ROYAUME-UNI : L’ATOME SANS L’EUROPE

LondresLondres s’apprête à quitter Euratom, l’organisme public de recherche sur le nucléaire. Une conséquence logique du Brexit qui ne manque pas de susciter des inquiétudes chez les industriels du secteur. Interview de Bertrand Barré, ancien vice-président du comité scientifique d’Euratom.

Bertrand Barré a été directeur des réacteurs nucléaires au CEA, président de l’ENS European Nuclear Society, conseiller scientifique d’Areva et vice-président du comité scientifique d’Euratom.

Sciences et Avenir : Le Royaume-Uni quitte Euratom. Après le Brexit, cela était attendu ?

Bertrand Barré : Oui. La sortie du traité est une conséquence logique du Brexit. Mais toute la question est à quelle échéance elle prendra effet. Cela suppose par exemple la renégociation de certains accords : par exemple les pays membres d’Euratom ont des partenariats avec d’autres pays Etats-Unis, Canada…. Le Royaume-Uni devra renégocier ces accords individuellement.

Par ailleurs l’AIEA, l’Agence internationale de l’énergie atomique, a délégué à Euratom de nombreuses tâches de  contrôle : sécurité des installations, contrôle de la prolifération nucléaire… De ce fait les inspecteurs d’Euratom travaillent dans les laboratoires anglais. C’est donc toute une organisation qu’il faut revoir.

Quel est le motif d’inquiétudes des industriels ?
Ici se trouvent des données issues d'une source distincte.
variable {M : Type} [CommMonoid M]
  (κ : M →* Multiplicative (thetaEnvData C hC hS hl hp2 hpl hζ mods f hf hmods h15 L hZ hcharY hlim).cohEnv.lim)
  (B : AutCompanion C) (ρ : h1Lim (phi C) (D.lDeltaTheta l) (PiYdd C) ⊥ ≃+ h1Lim (phi C) (D.lDeltaTheta l) (PiYdd C) ⊥)
  (hρ : ∀ α : (Pi C) ≃ₜ* (Pi C), ∃ c : Pi C, ∀ x,
    pairAct B hcharY α (ρ x) = h1LimConj (phi C) (D.lDeltaTheta l) (PiYdd C) c (ρ (h1LimConj (phi C) (D.lDeltaTheta l) (PiYdd C) c⁻¹ (pairAct B hcharY α x))))
  (hκ : ∀ α : (Pi C) ≃ₜ* (Pi C),
    (MonoidHom.mrange κ).map (AddEquiv.toMultiplicative (pairAct B hcharY α) :
      Multiplicative (h1Lim (phi C) (D.lDeltaTheta l) (PiYdd C) ⊥) →*
        Multiplicative (h1Lim (phi C) (D.lDeltaTheta l) (PiYdd C) ⊥)) = MonoidHom.mrange κ)
  (hθ : ∀ α : (Pi C) ≃ₜ* (Pi C), pairAct B hcharY α ''
    ((thetaEnvData C hC hS hl hp2 hpl hζ mods f hf hmods h15 L hZ hcharY hlim).D.coh.toLim ⊤ ''
      (thetaEnvData C hC hS hl hp2 hpl hζ mods f hf hmods h15 L hZ hcharY hlim).D.theta) =
    (thetaEnvData C hC hS hl hp2 hpl hζ mods f hf hmods h15 L hZ hcharY hlim).D.coh.toLim ⊤ ''
      (thetaEnvData C hC hS hl hp2 hpl hζ mods f hf hmods h15 L hZ hcharY hlim).D.theta)
  (hinf : ∀ α : (Pi C) ≃ₜ* (Pi C), pairAct B hcharY α ''
    (thetaEnvData C hC hS hl hp2 hpl hζ mods f hf hmods h15 L hZ hcharY hlim).D.thetaInfty =
    (thetaEnvData C hC hS hl hp2 hpl hζ mods f hf hmods h15 L hZ hcharY hlim).D.thetaInfty)

include hθ hinf in
/-- **The isomorphism of the genuine record ALONG `α`** ("compatible collections of isomorphisms", Prop 3.4 (i)
p. 91): module component = the pair action of `(α, β(α))`; index component = conjugation of the inversion orbit;
compatibility with the conjugation actions = `h1LimAut_h1LimConj`; `M_TM = κ(𝒪^▷)` and `M^×_TM` carried onto
themselves by (P3); `θ^ι_env ↦ θ^{ι'}_env`, `∞θ^ι_env ↦ ∞θ^{ι'}_env` by (P4) and abc-iut-w4-d019's bridge lemmas.
[cite: Mochizuki2012, Prop 3.4 (i) p.91] -/
def recordIsoOf (α : (Pi C) ≃ₜ* (Pi C)) :
    TemperedThetaMonoids.ThetaEnvData.Iso
      (thetaEnvRecordOrbit C hC hS hl hp2 hpl hζ mods f hf hmods h15 L hZ hcharY hlim κ ρ)
      (thetaEnvRecordOrbit C hC hS hl hp2 hpl hζ mods f hf hmods h15 L hZ hcharY hlim κ ρ) where
  phi := α.toMulEquiv
  e := AddEquiv.toMultiplicative (pairAct B hcharY α)
  iota := orbitEquiv B hcharY ρ hρ α
  map_conj g x := by
    change Multiplicative.ofAdd (pairAct B hcharY α
        (h1LimConj (phi C) (D.lDeltaTheta l) (PiYdd C) g (Multiplicative.toAdd x))) =
      Multiplicative.ofAdd (h1LimConj (phi C) (D.lDeltaTheta l) (PiYdd C) (α g)
        (pairAct B hcharY α (Multiplicative.toAdd x)))
    rw [pairAct_conj]
  map_units := unitsOfSubmonoid_map_eq _ _ (hκ α)
  map_constants := hκ α
  image_thetaEnv ι := by
    change AddEquiv.toMultiplicative (pairAct B hcharY α) ''
        (thetaEnvData C hC hS hl hp2 hpl hζ mods f hf hmods h15 L hZ hcharY hlim).envSet
          ((thetaEnvData C hC hS hl hp2 hpl hζ mods f hf hmods h15 L hZ hcharY hlim).thetaIotaLim ι.1) =
      (thetaEnvData C hC hS hl hp2 hpl hζ mods f hf hmods h15 L hZ hcharY hlim).envSet
        ((thetaEnvData C hC hS hl hp2 hpl hζ mods f hf hmods h15 L hZ hcharY hlim).thetaIotaLim
          (orbitEquiv B hcharY ρ hρ α ι).1)
    refine (ThetaEnvData.image_envSet_of_compat (thetaEnvData C hC hS hl hp2 hpl hζ mods f hf hmods h15 L hZ hcharY hlim) (AddEquiv.toMultiplicative (pairAct B hcharY α))
      (pairAct B hcharY α) (fun x => rfl) _).trans ?_
    exact congrArg (thetaEnvData C hC hS hl hp2 hpl hζ mods f hf hmods h15 L hZ hcharY hlim).envSet
      (ThetaEnvData.image_iotaInvariants_of_conj (thetaEnvData C hC hS hl hp2 hpl hζ mods f hf hmods h15 L hZ hcharY hlim) (pairAct B hcharY α) ι.1
        (orbitEquiv B hcharY ρ hρ α ι).1 (orbitEquiv_apply_apply B hcharY ρ hρ α ι) (hθ α))
  image_inftyThetaEnv ι := by
    change AddEquiv.toMultiplicative (pairAct B hcharY α) ''
        (thetaEnvData C hC hS hl hp2 hpl hζ mods f hf hmods h15 L hZ hcharY hlim).envSet
          ((thetaEnvData C hC hS hl hp2 hpl hζ mods f hf hmods h15 L hZ hcharY hlim).thetaInftyIotaLim ι.1) =
      (thetaEnvData C hC hS hl hp2 hpl hζ mods f hf hmods h15 L hZ hcharY hlim).envSet
        ((thetaEnvData C hC hS hl hp2 hpl hζ mods f hf hmods h15 L hZ hcharY hlim).thetaInftyIotaLim
          (orbitEquiv B hcharY ρ hρ α ι).1)
    refine (ThetaEnvData.image_envSet_of_compat (thetaEnvData C hC hS hl hp2 hpl hζ mods f hf hmods h15 L hZ hcharY hlim) (AddEquiv.toMultiplicative (pairAct B hcharY α))
      (pairAct B hcharY α) (fun x => rfl) _).trans ?_
    exact congrArg (thetaEnvData C hC hS hl hp2 hpl hζ mods f hf hmods h15 L hZ hcharY hlim).envSet
      (ThetaEnvData.image_iotaInvariants_of_conj (thetaEnvData C hC hS hl hp2 hpl hζ mods f hf hmods h15 L hZ hcharY hlim) (pairAct B hcharY α) ι.1
        (orbitEquiv B hcharY ρ hρ α ι).1 (orbitEquiv_apply_apply B hcharY ρ hρ α ι) (hinf α))

/-- **J10 at the genuine data — the `Aut(Π^tp_{X̲̲_k})`-action on the Prop 3.1 record by isomorphisms**
(`TemperedThetaMonoids.ThetaEnvData.AutIsoAction`), FUNCTORIAL: identity ↦ identity and composite ↦ composite on
the module (`pairAct_refl/_trans`, i.e. `h1LimAut_refl/_trans`) and on the inversion orbit (conjugation by a
homomorphic action). [cite: Mochizuki2012, Prop 3.4 (i) p.91] -/
def autIsoActionOrbit :
    TemperedThetaMonoids.ThetaEnvData.AutIsoAction
      (thetaEnvRecordOrbit C hC hS hl hp2 hpl hζ mods f hf hmods h15 L hZ hcharY hlim κ ρ) where
  iso α := recordIsoOf hC hS hl hp2 hpl hζ mods f hf hmods h15 L hZ hcharY hlim κ B ρ hρ hκ hθ hinf α
  iso_phi _ _ := rfl
  iso_refl_e x := congrArg Multiplicative.ofAdd (pairAct_refl B hcharY (Multiplicative.toAdd x))
  iso_refl_iota ι := Subtype.ext (AddEquiv.ext fun x => by
    change pairAct B hcharY (ContinuousMulEquiv.refl _)
        (ι.1 ((pairAct B hcharY (ContinuousMulEquiv.refl _)).symm x)) = ι.1 x
    rw [pairAct_refl]
    congr 1
    apply (pairAct B hcharY (ContinuousMulEquiv.refl _)).injective
    rw [AddEquiv.apply_symm_apply, pairAct_refl])
  iso_trans_e α₁ α₂ x := congrArg Multiplicative.ofAdd (pairAct_trans B hcharY α₁ α₂ (Multiplicative.toAdd x))
  iso_trans_iota α₁ α₂ ι := Subtype.ext (AddEquiv.ext fun x => by
    change pairAct B hcharY (α₁.trans α₂) (ι.1 ((pairAct B hcharY (α₁.trans α₂)).symm x)) =
      pairAct B hcharY α₂ (pairAct B hcharY α₁
        (ι.1 ((pairAct B hcharY α₁).symm ((pairAct B hcharY α₂).symm x))))
    erw [pairAct_trans]
    congr 3
    apply (pairAct B hcharY (α₁.trans α₂)).injective
    erw [AddEquiv.apply_symm_apply, pairAct_trans, AddEquiv.apply_symm_apply, AddEquiv.apply_symm_apply])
Il est simple : aujourd’hui aucun des réacteurs nucléaires du Royaume Uni n’est de technologie anglaise. Mi-septembre le pays a approuvé la construction de deux réacteurs nucléaires de type EPR à Hinkley Point, dans le sud-est de l’Angleterre. Là encore c’est EDF, avec en partie des capitaux chinois qui sera le constructeur et l’exploitant. La quasi-totalité du parc est exploitée par la filière britannique d’EDF. Cela suppose une dépendance européenne problématique en temps de Brexit.

La recherche nucléaire du Royaume va-t-elle en pâtir ?

A défaut de trouver d’autres financements, oui. Aujourd’hui 25% du budget d’Euratom est consacré à la recherche sur la radioprotection, la sureté et la gestion des déchets, ou encore à l’amélioration des réacteurs traditionnels de fission.  Les trois quarts restants  financent la recherche sur les programmes de fusion nucléaire : Iter, actuellement en construction à Cadarache dans le sud de la France et le JET (Joint European Torus), près d’Oxford qui est la plus puissante machine existante. N’oublions pas qu’en 1997, ce dernier a réussi à produire par fusion nucléaire 15 MWatt de puissance pendant 1 seconde. Iter vise bien plus : 500 MWatt pendant 15 minutes, mais à l’horizon 2023 ! Or, aujourd’hui, Euratom finance à hauteur de 50% le JET. Si le Royaume-Uni quitte Euratom, le pays devra trouver d’autres moyens et décider d’adhérer individuellement à Iter ou non.